21. 在B的指示下,DAVIS於2017年3月13日前後向A轉發了一份A律師事務所與外籍人士A之間的《訴訟服務保證金及費用協議》。 《訴訟服務保證金及費用協議》規定: 外籍人士A將預先支付800萬美元預付款,如“事情” 得以在180天內成功解決,則再行支付7500萬美元成功費;如“事情”得以在365天內成功解決,則將再行支付5000萬美元。協議草案包括附件A,說明所謂“事情”指的是1MDB沒收訴訟程序。實際上,A、B、律師事務所A、DAVIS和C未向外籍人士A提供任何訴訟服務或法律建議。 《訴訟服務保證金及費用協議》的真正目的是為了確保B代表外籍人士A基於B的政治關係向美國政府和司法部進行遊說的服務。

22. 2017年3月13日左右,B與A和DAVIS會面,討論外籍人士A及其法律問題。會上,A向B了他與外籍人士A的關係,並詢問B是否可以幫助處理涉及外籍人士A的民事沒收案件。 A說,他將與外籍人士A談談B幫助處理民事沒收案件的可能性。同一天,B給DAVIS發了部分短信,”我對我們的商業前景感到興奮”。

23. 2017年3月15日左右,關於外籍人士A,B給DAVIS發短信說:”關於A那邊有什麼新情況嗎?” 當天,DAVIS回复:”A明天和“中間促進人” 當面開會,他們希望在接下來的幾週內出行。”

24. 在2017年3月22日左右,DAVIS給B及其助理髮郵件,說要在B、A和DAVIS之間再安排一次會面。

25. 在所有相關時間,DAVIS、A和B都知道FARA及其對外國委託人未註冊代理的禁令。

26. 儘管他們知道作為外國委託人的代理人需要註冊,但DAVIS、A或B在任何時候都沒有就其作為外籍人士A的代理人的工作向司法部FARA單位註冊。

2. A、B和DAVIS在曼谷與外籍人士A見面

27. 2017年4月左右,A要求B前往泰國曼谷與外籍人士A見面,B表示只有給他100萬美元的報酬才會去,並且希望A用”未被污染”的資金支付他。

28. 2017年4月28日左右,B發短信告知DAVIS:”我希望資金去律師事務所A。”同日,DAVIS回复:”OK”。

29. 2017年4月29日左右,B和DAVIS就即將與外籍人士A和A見面的問題交換了短信,其中B在提到外籍人士A時問道:”委託人是否希望我們在任何一個地點的某家酒店?” “DAVIS回答說:”你可以談的時候給我打電話。 ”

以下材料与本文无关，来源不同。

import Literature.MathematicalPhysics.QuantumFieldTheory.Balaban1983to89.B9RWSumsCompleteGeo9YPairM
import Literature.MathematicalPhysics.QuantumFieldTheory.Balaban1983to89.B9RWSumsDefinitePinsPair
import Literature.MathematicalPhysics.QuantumFieldTheory.Balaban1983to89.B9RWSumsDefinitePinsNbr
import Literature.MathematicalPhysics.QuantumFieldTheory.Balaban1983to89.B9RWSumsDefinitePins

/-!
# `Balaban1983to89.B9RWSumsDefinitePinsPair` — rows 13 ∕ 18 ∕ 19 of the N06 census as ONE face at def-Y's members with DEFINITE constants, the
# (3.43)–(3.46) co-readings sited on the neighbourhood (radius 2) AND the printed second-order L² members (3.46)₃,₅ as DIRECTION-PAIR FAMILIES
# (the `Pair` twin of `B9RWSumsDefinitePinsNbr`)

T. Bałaban, *Propagators for lattice gauge theories in a background field*, Commun. Math. Phys. **99** (1985) 389–434
[`Balaban1985BackgroundPropagators`, "B9"], Thm 3.7 p. 409, Cor. 3.8 p. 410, Thm 3.10 pp. 415–416, Thm 3.1 p. 397, (3.46) p. 398 ll. 19–22 (the
printed second-order members ‖h∇_U∇_UG′λ‖, ‖hG′∇\*_U∇\*_Uλ‖ — lit-balaban desk reading); [4] = T. Bałaban, *Propagators and renormalization
transformations for lattice gauge theories. II*, Commun. Math. Phys. **96** (1984) 223–250 [`Balaban1984PropagatorsII`], Lemma 2.1 pp. 233–234.

statement-level skeleton of published theorems with citation tags; proofs where landed; nothing here is a claim about the
Yang–Mills mass gap

WHY THIS FILE (v4 = `B9RWSumsDefinitePinsPair` with the MIXED members — L² K-index 3 and (3.44)∕(3.45) — on the pair family; this seat's located
point (O4′): the one-slot coordinate letters are slice-diagonal).  `B9RWSumsDefinitePinsNbr.rows131819_definite_geo9Y_nbr` (the knit's rows-18∕19
face before v3.1) still models two of the weight-1 L² lines by
the LAPLACIAN composites `Lap ∘ₗ G`, `G ∘ₗ Lap` — trace consequences, not the printed members (this seat's located point (O3), desk verdict
option (b)).  THIS FILE is the same face on `B9RWSumsAllBlocksPairM` ∕ `B9RWSumsCompleteGeo9YPairM`: the two-direction lines are the PAIR FAMILIES
∇_{U,ν}∇_{U,μ}G and G∇\*_{U,ν}∇\*_{U,μ} packaged by `familyOp` on the product lattice `X × (Q × Q)` (direction letters `DirOps37`∕`DirOps310`,
hypothesis schemas `L2SecondLegs…`, `FactorsL2Second…`, `DirTranspose…` of printed shape); the three new primitive constants of each side are one
sign record `PairPrims` (N₃, B₃, θ₃ ≥ 0) and the direction count bound `NQ ≥ 0`; the shared all-blocks constant absorbs them through
`B1Pair := B1Y + NQ·(secondConst_{G′} + secondConst_G)` scaled by `nbrScale` as before.  K-INDEX CONVENTION (v3.1 of the leaves): the index `n : Fin 6` of `K.l2 n` follows def-Y's instance `Node00.OpsYOfLetters.kernelFamilyB.l2` — n = 3 ↦ ‖h∇G∇\*λ‖ (mixed member, one-slot model `D ∘ₗ (G ∘ₗ Dstar)`, blocks `blkY`), n = 4 ↦ ‖h∇∇Gλ‖ (pair family `familyOp … DdDd ∘ G`), n = 5 ↦ ‖hG∇\*∇\*λ‖ (pair family `familyOp … G ∘ DsdDsd`); the printed bound is the same for the three.

* §1 ★ `MixedPrims` (+ `.OK`), `B1PairM`, ★ `E37YPairM`, ★ `E310YPairM` (pin targets for `(ops x).E37` ∕ `(ops x).E310`).
* §2 ★★★ `rows131819_definite_geo9Y_pairM` — `Thm37Printed ∧ Cor38Printed ∧ Thm310Printed ∧ RWSumsYieldIneqs` at the `PairM` E-letters; binder
  classes = `rows131819_definite_geo9Y_nbr`'s with: `(p3 q3 : PairPrims) (hp3 hq3) (NQ) (hNQ0)`; direction index types `Q QA` + letters `𝔡 𝔡A`;
  `SL SLA` ↦ `S3 S3A`; `hcntL hcntLA` ↦ `hcnt3 hcnt3A` + `hNQ hNQA`; the `LapLegs` conjunct of `h36H h36HA` ↦ the triple
  `L2SecondLegs ∧ FactorsL2Second ∧ DirTranspose`; `hadjL hadjLA` GONE; `hl4 hl5 hlA4 hlA5` on the `familyOp` pair families, `hl3 hlA3` the
  mixed member on the one-slot model.

HONEST SCOPE.  Definitions by choice and kernel bookkeeping; nothing of [B9] or [4] asserted; every remaining hypothesis is operator-level, a
co-reading schema, a letter, a count or a sign.  NOT a node discharge; count-neutral; one finite 𝕋^{d+1} programme at fixed ε — nothing continuum,
nothing about the mass gap.  Cell `pub-ymgap` (HUMAN RULING D-0062), Track A node N06 [B9], N06-ASSIGNMENT v1 bundle F6 (rows 18–19), seat
`pub-ymgap-dag-n06-k` (gen 8), 2026-08-27.
-/
namespace Literature.MathematicalPhysics.QuantumFieldTheory.Balaban1983to89.B9RWSumsDefinitePinsPairM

30. 2017年4月30日左右,DAVIS就前往曼谷的航班行程給B的助理髮了電子郵件。在電子郵件中,DAVIS部分地寫道:”如果你有問題,請給我打電話–這是2張單程票–因為我們需要從不同的國家出發。我們現在不需要擔心酒店問題。 ”

31. 大約在2017年5月1日,DAVIS通過電子郵件向B及其助理髮送了曼谷香格里拉酒店的鏈接。同一天,DAVIS給A發了電子郵件,告訴他在香格里拉酒店訂一個房間,並將確認書發給她。 A回复說:”外籍人士A正在預訂我們的酒店。”之後又說:”也把B的電匯信息發給我。” DAVIS的回复提供了以律師事務所A名義開設的賬戶的電匯信息。同一天,在回答B的助理關於是否應該取消B的酒店房間預訂的問題時,DAVIS給B的助理髮了郵件,”是的,所有的房間都已經讓A預訂了”。

32. 在2007年5月2號左右,Davis電信了B,並表示,“因為你的飛機落地早,我和A會去跟你見面謝謝,旅途愉快-這將是一個令人激動和富有成果的探險!”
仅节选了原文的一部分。